You might have heard or read the phrase: association does not imply causation. It is possible to understand Causality as the interaction between two events where one of them is a consequence of another.
Consequently, the simple statistical relationship does NOT necessarily indicate causation (remember the Confounding Factors.)
The words Association and Correlation are usually used interchangeably, but we need to pinpoint the difference to give a relevant mathematical context for the rest of this manual.
Correlation is the type of association that exists between linear variables.
Pearson’s Correlation Coefficient (r)
It ranges from +1 to -1, with positive values suggesting a positive relationship (direct) and negative values suggesting a negative relationship (inverse).
An (r) of zero suggests that there is no relationship and that the two variables are independent from each other.
The closest the r value is to one of the extremes (+1 or -1), the stronger the relationship and linearity in that direction.
Pearson’s Correlation Coefficient Example
Researchers collected data from 20 children (n =20) about their Age, IQ, and Short-term Memory (STM) span. After performing Pearson’s Correlation Coefficient Test, the output was as follows (colors are for your convenience):
Interpretation:
Any p-value less than 0.05 is considered statistically significant for the correlation between the two variables in the row and the column leading to it. Therefore, a statistically significant strong positive linear correlation is observed between Age and STM Span (r = 0.723, p = 0.000).
Regression
Used to determine the strength and quantify the relationship between one dependent variable (x) and one or more other independent variables (y). You can relate a set of x and y values using many types of regression equations.

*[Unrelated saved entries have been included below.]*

set_option maxHeartbeats 4000000 in
/-- **THE WIDE RESIDUE CLASS IS DEC (every floor).**  See the module docstring. [this work] -/
theorem lightSlice_decAtT_wide (x T₁ T₂ : ℝ) (M₁ M₂ j p m l h l' h' : ℕ) (hx0 : 0 < x) (hx1 : x < 1)
    (hlow₁ : 2 * (p : ℝ) < T₁) (hmj : m ≤ j) (hmM : m ≤ M₁) (hc₁ : T₁ < (p : ℝ) + m) (hlight₁ : usage x T₁ j p m < x / (1 - x))
    (hd₂ : AtomData x T₂ j M₂ l h l' h') (hll' : l < l') (hh'h : h' ≤ h)
    (hdeep₁ : p + h' ≤ j) (hdeep₂ : m + l' ≤ j) (htie : m + l' ≤ p + h') (htop : j + 1 ≤ m + h')
    (hmid : T₁ + T₂ ≤ 2 * ((m : ℝ) + l')) (hwide : 4 * ((m : ℝ) - p) < (h' : ℝ) - l') :
    DECAtT x (T₁ + T₂) j (M₁ + M₂) (lconv M₁ M₂ (fun b => TP[p, m, gateOf x T₁ j p m, b]) (atomLaw x T₂ j l h l' h')) := by
  classical
  obtain ⟨hlh, hl'h'⟩ := hd₂.lt_of
  obtain ⟨-, a2, a3, a4, a5, -, b2, b3, b4, b5, -, c2, c1⟩ := hd₂
  have hpm' : (p : ℝ) < m := by linarith
  have hpm : p < m := by exact_mod_cast hpm'
  have hlh'' : (l' : ℝ) < h' := by exact_mod_cast hl'h'
  have hlh' : (l : ℝ) < h := by exact_mod_cast hlh
  have hll'r : (l : ℝ) < l' := by exact_mod_cast hll'
  have hh'hr : (h' : ℝ) ≤ h := by exact_mod_cast hh'h
  have h1x : 0 < 1 - x := by linarith
  have hu0 : 0 < x / (1 - x) := div_pos hx0 h1x
  obtain ⟨hγx2, hγ1⟩ := gateOf_bounds x T₁ j p m hx0 hx1 hlow₁ hmj hc₁
  have hγx : gateOf x T₁ j p m < x := gate_lt_of_usage_lt x T₁ j p m hx1 hγ1 hlight₁
  have hγ0 : 0 ≤ gateOf x T₁ j p m := by have := sq_nonneg x; linarith
  have hc₂0 : 0 ≤ usage x T₂ j l' h' := (usage_pos_of_compat x T₂ j l' h' hx0 hx1 b2 hl'h' (Or.inr b5)).le
  -- ### spans and rates (`B′ = h′ − l′`)
  have hA0 : (0 : ℝ) < (m : ℝ) - p := by linarith
  have hB0 : (0 : ℝ) < (h' : ℝ) - l' := by linarith
  have hE0 : (0 : ℝ) < (h : ℝ) - l := by linarith
  obtain ⟨r, hr⟩ : ∃ r : ℝ, r = (T₁ - 2 * (p : ℝ)) / ((m : ℝ) - p) := ⟨_, rfl⟩
  obtain ⟨c, hc⟩ : ∃ c : ℝ, c = (T₂ - 2 * (l' : ℝ)) / ((h' : ℝ) - l') := ⟨_, rfl⟩
  obtain ⟨a, ha⟩ : ∃ a : ℝ, a = ((m : ℝ) - p) / ((h' : ℝ) - l') := ⟨_, rfl⟩
  obtain ⟨ρe, hρe⟩ : ∃ ρe : ℝ, ρe = (T₂ - 2 * (l : ℝ)) / ((h : ℝ) - l) := ⟨_, rfl⟩
  obtain ⟨w, hw⟩ : ∃ w : ℝ, w = (T₂ - 2 * (l : ℝ)) / ((h' : ℝ) - l') := ⟨_, rfl⟩
  have hrA : r * ((m : ℝ) - p) = T₁ - 2 * (p : ℝ) := by rw [hr]; field_simp
  have hcB : c * ((h' : ℝ) - l') = T₂ - 2 * (l' : ℝ) := by rw [hc]; field_simp
  have haB : a * ((h' : ℝ) - l') = (m : ℝ) - p := by rw [ha]; field_simp
  have hρeE : ρe * ((h : ℝ) - l) = T₂ - 2 * (l : ℝ) := by rw [hρe]; field_simp
  have hwB : w * ((h' : ℝ) - l') = T₂ - 2 * (l : ℝ) := by rw [hw]; field_simp
  have hr0 : 0 ≤ r := by rw [hr]; exact div_nonneg (by linarith) hA0.le
  have hrx : r < x := rate_lt_of_usage_lt x T₁ j p m r hx1 hmj hA0 hrA hγ1 hlight₁
  obtain ⟨-, hg2'⟩ := gateOf_bounds x T₂ j l' h' hx0 hx1 b2 b3 b5
  have hcx : c < x := rate_lt_of_usage_lt x T₂ j l' h' c hx1 b3 hB0 hcB hg2' c2
  have hc0 : 0 ≤ c := by rw [hc]; exact div_nonneg (by linarith) hB0.le
  have ha0 : 0 < a := by rw [ha]; exact div_pos hA0 hB0
  have ha4 : 4 * a ≤ 1 := by
    rw [ha]; rw [show 4 * (((m : ℝ) - p) / ((h' : ℝ) - l')) = (4 * ((m : ℝ) - p)) / ((h' : ℝ) - l') by ring, div_le_one hB0]
    linarith
  have hraB : r * (a * ((h' : ℝ) - l')) = r * ((m : ℝ) - p) := by rw [haB]
  -- the expensive rate: heavy and compatible, and `w = ρe ε > ρe`
  have hρe1 : ρe < 1 := by
    have : ρe * ((h : ℝ) - l) < 1 * ((h : ℝ) - l) := by rw [hρeE]; linarith
    exact lt_of_mul_lt_mul_right this hE0.le
  have hρex : x < ρe := by
    by_contra hle
    push Not at hle
    obtain ⟨-, hg1e⟩ := gateOf_bounds x T₂ j l h hx0 hx1 a2 a3 a5
    have hUl := usage_eq_Ul x T₂ j l h ρe hx0 hx1 a3 a2 a5 hρeE hle
    have : usage x T₂ j l h ≤ x / (1 - x) := by rw [hUl]; exact CrossGiantCell.Ul_le_u x ρe hx0 hx1 hle
    linarith
  have hρe0 : 0 < ρe := by linarith
  have hwe : ρe < w := by
    -- `w B′ = ρe E` with `E > B′`
    have e : w * ((h' : ℝ) - l') = ρe * ((h : ℝ) - l) := by rw [hwB, hρeE]
    by_contra hle
    push Not at hle
    have h1 : w * ((h' : ℝ) - l') ≤ ρe * ((h' : ℝ) - l') := mul_le_mul_of_nonneg_right hle hB0.le
    have h2 : ρe * ((h' : ℝ) - l') < ρe * ((h : ℝ) - l) := mul_lt_mul_of_pos_left (by linarith) hρe0
    linarith
  have hw0 : 0 < w := by linarith
  -- the mid `m + l′`: `ρP := c + ra ≤ 2a`, hence `ρP < 1`
  have hPB : (c + r * a) * ((h' : ℝ) - l') = (T₁ + T₂) - 2 * ((p : ℝ) + l') := by linarith [hraB, hrA, hcB]
  have hρP2 : c + r * a ≤ 2 * a := by
    have : (c + r * a) * ((h' : ℝ) - l') ≤ (2 * a) * ((h' : ℝ) - l') := by
      rw [hPB]; linarith [haB]
    exact le_of_mul_le_mul_right this hB0
  have hρP1 : c + r * a < 1 := by linarith
  have hρP0 : 0 ≤ c + r * a := by have := mul_nonneg hr0 ha0.le; linarith
  -- ### the gate and the atom's rates in closed form
  have hγ : gateOf x T₁ j p m = x ^ 2 + (1 - x) * r := by
    rw [gateOf_of_le x T₁ j p m hmj, pairGate_eq_light x T₁ p m hx0.le (by rw [← hr]; exact hrx.le), ← hr]
  have hc₂v : usage x T₂ j l' h' = UL'[x, c] := usage_eq_Ul x T₂ j l' h' c hx0 hx1 b3 b2 b5 hcB hcx.le
  have hc₁v : usage x T₂ j l h = ρe / (1 - ρe) := usage_eq_Uh x T₂ j l h ρe hx0 hx1 a3 a2 a5 hρeE hρex.le
  -- ### piece C pairs: P2 = p + l' into PH = p + h' (rate `c + ra`) and into M2 = m + l' (rate `(c + ra)/a`)
  have hPspan : (c + r * a) * ((((p + h' : ℕ) : ℝ)) - ((p + l' : ℕ) : ℝ)) = (T₁ + T₂) - 2 * (((p + l' : ℕ) : ℝ)) := by
    push_cast
    have e : ((p : ℝ) + h' - ((p : ℝ) + l')) = (h' : ℝ) - l' := by ring
    rw [e, hPB]
  have hlowP : 2 * (((p + l' : ℕ) : ℝ)) < T₁ + T₂ := by push_cast; linarith
  have hcompP : T₁ + T₂ < ((p + l' : ℕ) : ℝ) + ((p + h' : ℕ) : ℝ) := by
    have h1 : (c + r * a) * ((h' : ℝ) - l') < 1 * ((h' : ℝ) - l') := mul_lt_mul_of_pos_right hρP1 hB0
    rw [hPB] at h1; push_cast; linarith
  have hUHl : c + r * a ≤ x → usage x (T₁ + T₂) j (p + l') (p + h') = UL'[x, c + r * a] := fun hPx =>
    usage_eq_Ul x (T₁ + T₂) j (p + l') (p + h') (c + r * a) hx0 hx1 hdeep₁ hlowP hcompP hPspan hPx
  have hUHh : x ≤ c + r * a → usage x (T₁ + T₂) j (p + l') (p + h') = (c + r * a) / (1 - (c + r * a)) := fun hPx =>
    usage_eq_Uh x (T₁ + T₂) j (p + l') (p + h') (c + r * a) hx0 hx1 hdeep₁ hlowP hcompP hPspan hPx
  have hMspan : ((c + r * a) / a) * ((((m + l' : ℕ) : ℝ)) - ((p + l' : ℕ) : ℝ)) = (T₁ + T₂) - 2 * (((p + l' : ℕ) : ℝ)) := by
    push_cast
    have e : ((m : ℝ) + l' - ((p : ℝ) + l')) = a * ((h' : ℝ) - l') := by rw [haB]; ring
    rw [e, ← hPB]; field_simp
  have hcM : (T₁ + T₂ < ((p : ℝ) + l') + ((m : ℝ) + l')) ↔ c + r * a < a := by
    constructor
    · intro hlt
      have : (c + r * a) * ((h' : ℝ) - l') < a * ((h' : ℝ) - l') := by rw [hPB, haB]; linarith
      exact lt_of_mul_lt_mul_right this hB0.le
    · intro hlt
      have := mul_lt_mul_of_pos_right hlt hB0
      rw [hPB, haB] at this; linarith
  have hcompM : c + r * a < a → T₁ + T₂ < ((p + l' : ℕ) : ℝ) + ((m + l' : ℕ) : ℝ) := fun hlt => by
    push_cast; exact hcM.2 hlt
  have hUMl : (c + r * a) / a ≤ x → c + r * a < a → usage x (T₁ + T₂) j (p + l') (m + l') = UL'[x, (c + r * a) / a] :=
    fun hσ hlt => usage_eq_Ul x (T₁ + T₂) j (p + l') (m + l') ((c + r * a) / a) hx0 hx1 hdeep₂ hlowP (hcompM hlt) hMspan hσ
  have hUMh : x ≤ (c + r * a) / a → c + r * a < a →
      usage x (T₁ + T₂) j (p + l') (m + l') = ((c + r * a) / a) / (1 - (c + r * a) / a) :=
    fun hσ hlt => usage_eq_Uh x (T₁ + T₂) j (p + l') (m + l') ((c + r * a) / a) hx0 hx1 hdeep₂ hlowP (hcompM hlt) hMspan hσ
  -- ### piece E pairs: P1 = p + l, M1 = m + l into PG = p + h and P1 into M1
  have hra0 : 0 ≤ r * a := mul_nonneg hr0 ha0.le
  have hSB : (w + r * a) * ((h' : ℝ) - l') = (T₁ + T₂) - 2 * ((p : ℝ) + l) := by linarith [hraB, hrA, hwB]
  have hEw : ρe * ((h : ℝ) - l) = w * ((h' : ℝ) - l') := by rw [hρeE, hwB]
  obtain ⟨ρS, hρS⟩ : ∃ ρS : ℝ, ρS = ρe * (w + r * a) / w := ⟨_, rfl⟩
  have hSE : ρS * ((h : ℝ) - l) = (T₁ + T₂) - 2 * ((p : ℝ) + l) := by
    rw [hρS, ← hSB]
    have : ρe * (w + r * a) / w * ((h : ℝ) - l) = (w + r * a) / w * (ρe * ((h : ℝ) - l)) := by ring
    rw [this, hEw]; field_simp
  have hSspan : ρS * ((((p + h : ℕ) : ℝ)) - ((p + l : ℕ) : ℝ)) = (T₁ + T₂) - 2 * (((p + l : ℕ) : ℝ)) := by
    push_cast
    have e : ((p : ℝ) + h - ((p : ℝ) + l)) = (h : ℝ) - l := by ring
    rw [e, hSE]
  have hρSe : ρe ≤ ρS := by
    rw [hρS, le_div_iff₀ hw0]
    have := mul_nonneg hρe0.le hra0
    linarith
  have hcS : (T₁ + T₂ < ((p : ℝ) + l) + ((p : ℝ) + h)) ↔ ρS < 1 := by
    constructor
    · intro hlt
      have : ρS * ((h : ℝ) - l) < 1 * ((h : ℝ) - l) := by rw [hSE]; linarith
      exact lt_of_mul_lt_mul_right this hE0.le
    · intro hS1
      have : ρS * ((h : ℝ) - l) < 1 * ((h : ℝ) - l) := mul_lt_mul_of_pos_right hS1 hE0
      rw [hSE] at this; linarith
  have hlowS : 2 * (((p + l : ℕ) : ℝ)) < T₁ + T₂ := by push_cast; linarith
  have hUS : p + h ≤ j → ρS < 1 → usage x (T₁ + T₂) j (p + l) (p + h) = ρS / (1 - ρS) := by
    intro hPG hS1
    have hc' : T₁ + T₂ < ((p + l : ℕ) : ℝ) + ((p + h : ℕ) : ℝ) := by push_cast; exact hcS.2 hS1
    exact usage_eq_Uh x (T₁ + T₂) j (p + l) (p + h) ρS hx0 hx1 hPG hlowS hc' hSspan (by linarith)
  -- M1 → PG
  have hwa : 0 < w - a * ρe := by
    have : a * ρe < 1 * ρe := mul_lt_mul_of_pos_right (by linarith) hρe0
    linarith
  have hwa' : w - ρe * a ≠ 0 := by
    have : (0:ℝ) < w - ρe * a := by linarith
    exact this.ne'
  obtain ⟨ρN, hρN⟩ : ∃ ρN : ℝ, ρN = ρe * (w + r * a - 2 * a) / (w - a * ρe) := ⟨_, rfl⟩
  have hspanN : ρe * ((((p + h : ℕ) : ℝ)) - ((m + l : ℕ) : ℝ)) = (w - a * ρe) * ((h' : ℝ) - l') := by
    push_cast
    have : ρe * ((p : ℝ) + h - ((m : ℝ) + l)) = ρe * ((h : ℝ) - l) - ρe * ((m : ℝ) - p) := by ring
    rw [this, hEw, ← haB]; ring
  have hNB : (w + r * a - 2 * a) * ((h' : ℝ) - l') = (T₁ + T₂) - 2 * ((m : ℝ) + l) := by linarith [hSB, haB]
  have hNspan : ρN * ((((p + h : ℕ) : ℝ)) - ((m + l : ℕ) : ℝ)) = (T₁ + T₂) - 2 * (((m + l : ℕ) : ℝ)) := by
    have hd : (((p + h : ℕ) : ℝ)) - ((m + l : ℕ) : ℝ) = (w - a * ρe) * ((h' : ℝ) - l') / ρe := by
      rw [← hspanN]; field_simp
    rw [hd, hρN]
    have : ρe * (w + r * a - 2 * a) / (w - a * ρe) * ((w - a * ρe) * ((h' : ℝ) - l') / ρe)
        = (w + r * a - 2 * a) * ((h' : ℝ) - l') := by field_simp
    rw [this, hNB]; push_cast; ring
  have hρNe : ρN ≤ ρe := by
    rw [hρN, div_le_iff₀ hwa]
    have : 0 ≤ ρe * a * (2 - ρe - r) := mul_nonneg (mul_nonneg hρe0.le ha0.le) (by linarith)
    linarith
  have hcompN : T₁ + T₂ < ((m + l : ℕ) : ℝ) + ((p + h : ℕ) : ℝ) := by
    -- `(m+l)+(p+h) − T = span − (T − 2(m+l))` with `ρe·span = (w − aρe)B′`, `T − 2(m+l) = (w+ra−2a)B′`
    have hd0 : 0 < (((p + h : ℕ) : ℝ)) - ((m + l : ℕ) : ℝ) := by push_cast; linarith
    have h1 : ρN * ((((p + h : ℕ) : ℝ)) - ((m + l : ℕ) : ℝ)) < 1 * ((((p + h : ℕ) : ℝ)) - ((m + l : ℕ) : ℝ)) :=
      mul_lt_mul_of_pos_right (by linarith) hd0
    rw [hNspan] at h1; push_cast at h1 ⊢; linarith
  have hM1iff : (2 * ((m : ℝ) + l) < T₁ + T₂) ↔ 2 * a < w + r * a := by
    constructor
    · intro hlt
      have : 0 * ((h' : ℝ) - l') < (w + r * a - 2 * a) * ((h' : ℝ) - l') := by rw [zero_mul, hNB]; linarith
      have := lt_of_mul_lt_mul_right this hB0.le
      linarith
    · intro hlt
      have h2 : 0 < (w + r * a - 2 * a) * ((h' : ℝ) - l') := mul_pos (by linarith) hB0
      rw [hNB] at h2; linarith
  have hUNl : p + h ≤ j → 2 * ((m : ℝ) + l) < T₁ + T₂ → ρN ≤ x → usage x (T₁ + T₂) j (m + l) (p + h) = UL'[x, ρN] := by
    intro hPG hM1 hNx
    exact usage_eq_Ul x (T₁ + T₂) j (m + l) (p + h) ρN hx0 hx1 hPG (by push_cast; exact hM1) hcompN hNspan hNx
  have hUNh : p + h ≤ j → 2 * ((m : ℝ) + l) < T₁ + T₂ → x ≤ ρN → usage x (T₁ + T₂) j (m + l) (p + h) = ρN / (1 - ρN) := by
    intro hPG hM1 hNx
    exact usage_eq_Uh x (T₁ + T₂) j (m + l) (p + h) ρN hx0 hx1 hPG (by push_cast; exact hM1) hcompN hNspan hNx
  -- P1 → M1 (rate `(w + ra)/a`, heavy)
  have h1span : ((w + r * a) / a) * ((((m + l : ℕ) : ℝ)) - ((p + l : ℕ) : ℝ)) = (T₁ + T₂) - 2 * (((p + l : ℕ) : ℝ)) := by
    push_cast
    have e : ((m : ℝ) + l - ((p : ℝ) + l)) = a * ((h' : ℝ) - l') := by rw [haB]; ring
    rw [e, ← hSB]; field_simp
  have hc1 : (T₁ + T₂ < ((p : ℝ) + l) + ((m : ℝ) + l)) ↔ w + r * a < a := by
    constructor
    · intro hlt
      have : (w + r * a) * ((h' : ℝ) - l') < a * ((h' : ℝ) - l') := by rw [hSB, haB]; linarith
      exact lt_of_mul_lt_mul_right this hB0.le
    · intro hlt
      have := mul_lt_mul_of_pos_right hlt hB0
      rw [hSB, haB] at this; linarith
  have hml_j : m + l ≤ j := by omega
  have hU1 : w + r * a < a → usage x (T₁ + T₂) j (p + l) (m + l) = ((w + r * a) / a) / (1 - (w + r * a) / a) := by
    intro hlt
    have hc' : T₁ + T₂ < ((p + l : ℕ) : ℝ) + ((m + l : ℕ) : ℝ) := by push_cast; exact hc1.2 hlt
    refine usage_eq_Uh x (T₁ + T₂) j (p + l) (m + l) ((w + r * a) / a) hx0 hx1 hml_j hlowS hc' h1span ?_
    rw [le_div_iff₀ ha0]
    have : x * a ≤ x * 1 := mul_le_mul_of_nonneg_left (by linarith) hx0.le
    linarith
  -- ### masses and the balance identity
  have hK : 0 < (1 - x) / (usage x T₂ j l h - usage x T₂ j l' h') := div_pos h1x (by linarith [c2.trans c1])
  obtain ⟨mE, hmEdef⟩ : ∃ mE : ℝ, mE = (1 - x) / (usage x T₂ j l h - usage x T₂ j l' h') * (x / (1 - x) - usage x T₂ j l' h') := ⟨_, rfl⟩
  obtain ⟨mC, hmCdef⟩ : ∃ mC : ℝ, mC = (1 - x) / (usage x T₂ j l h - usage x T₂ j l' h') * (usage x T₂ j l h - x / (1 - x)) := ⟨_, rfl⟩
  have hmE : 0 ≤ mE := by rw [hmEdef]; exact mul_nonneg hK.le (by linarith [c2])
  have hmC : 0 < mC := by rw [hmCdef]; exact mul_pos hK (by linarith [c1])
  have hbal : mE * (usage x T₂ j l h - x / (1 - x)) = mC * (x / (1 - x) - usage x T₂ j l' h') := by
    rw [hmEdef, hmCdef]; ring
  -- ### the price form and the four cell inequalities
  refine lightSlice_decAtT_wide_of_prices x (T₁ + T₂) T₂ (gateOf x T₁ j p m) M₁ M₂ j p m l h l' h' hx0 hx1 hγ0 hγ1.le hc₂0 c2 c1
    hll' hl'h' hh'h hmM a4 hdeep₁ hdeep₂ htie htop hmid (by linarith) (by push_cast at hcompP; linarith)
    (by push_cast at hcompN; linarith) ?_
  intro αP1 αP2 αM1 βH βM βG β1 hβH hβM hβG hβ1 hαP1 hαP2 hαM1 hαH hαM hαS hαN hα1'
  rw [← hmEdef, ← hmCdef]
  exact wide_dual x r c a (gateOf x T₁ j p m) ρe w mE mC (usage x T₂ j l h) (usage x T₂ j l' h') ρS ρN
    (usage x (T₁ + T₂) j (p + l') (p + h')) (usage x (T₁ + T₂) j (p + l') (m + l'))
    (usage x (T₁ + T₂) j (p + l) (p + h)) (usage x (T₁ + T₂) j (m + l) (p + h)) (usage x (T₁ + T₂) j (p + l) (m + l))
    αP1 αP2 αM1 βH βM βG β1
    (p + h ≤ j) (2 * ((m : ℝ) + l) < T₁ + T₂) (T₁ + T₂ < ((p : ℝ) + l') + ((m : ℝ) + l'))
    (T₁ + T₂ < ((p : ℝ) + l) + ((p : ℝ) + h)) (T₁ + T₂ < ((p : ℝ) + l) + ((m : ℝ) + l))
    hγ hx0 hx1 hr0 hrx hc0 hcx ha0 ha4 hρP1 hρex hρe1 hwe hM1iff hmE hmC hc₁v hc₂v hbal
    hUHl hUHh hcM hUMl hUMh hρS hcS hUS hρN hUNl hUNh hc1 hU1
    hβH hβM hβG hβ1 hαP1 hαP2 hαM1 hαH hαM hαS hαN hα1'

The most used regression equation is the linear regression model, where you draw single or multiple lines that relate your x and y variables. As this is an introductory manual, we will only discuss the simple linear regression model.
We use the simple linear regression model when we investigate the relationship between a dependent variable and only one independent variable. This model is a very simple equation describing the best single straight line passing through the data observed: “y = a + b(x)”
1. y: the dependent variable
2. a: the constant/y-intercept
3. b: the slope of the line
4. x: the independent variable
Simple Linear Regression Example
A dataset obtained from a sample of girls was investigated to determine the relationship between their Age (in whole years) and their Forced Vital Capacity (FVC, in Liters). The calculations were carried out using a statistical algorithm and the final equation was defined as “FVC = 0.305 + 0.193(Age)”.
This means that as age increases by 1 year, the FVC increases by 0.193 liters. We will leave the 0.305 intercept for a more advanced setting.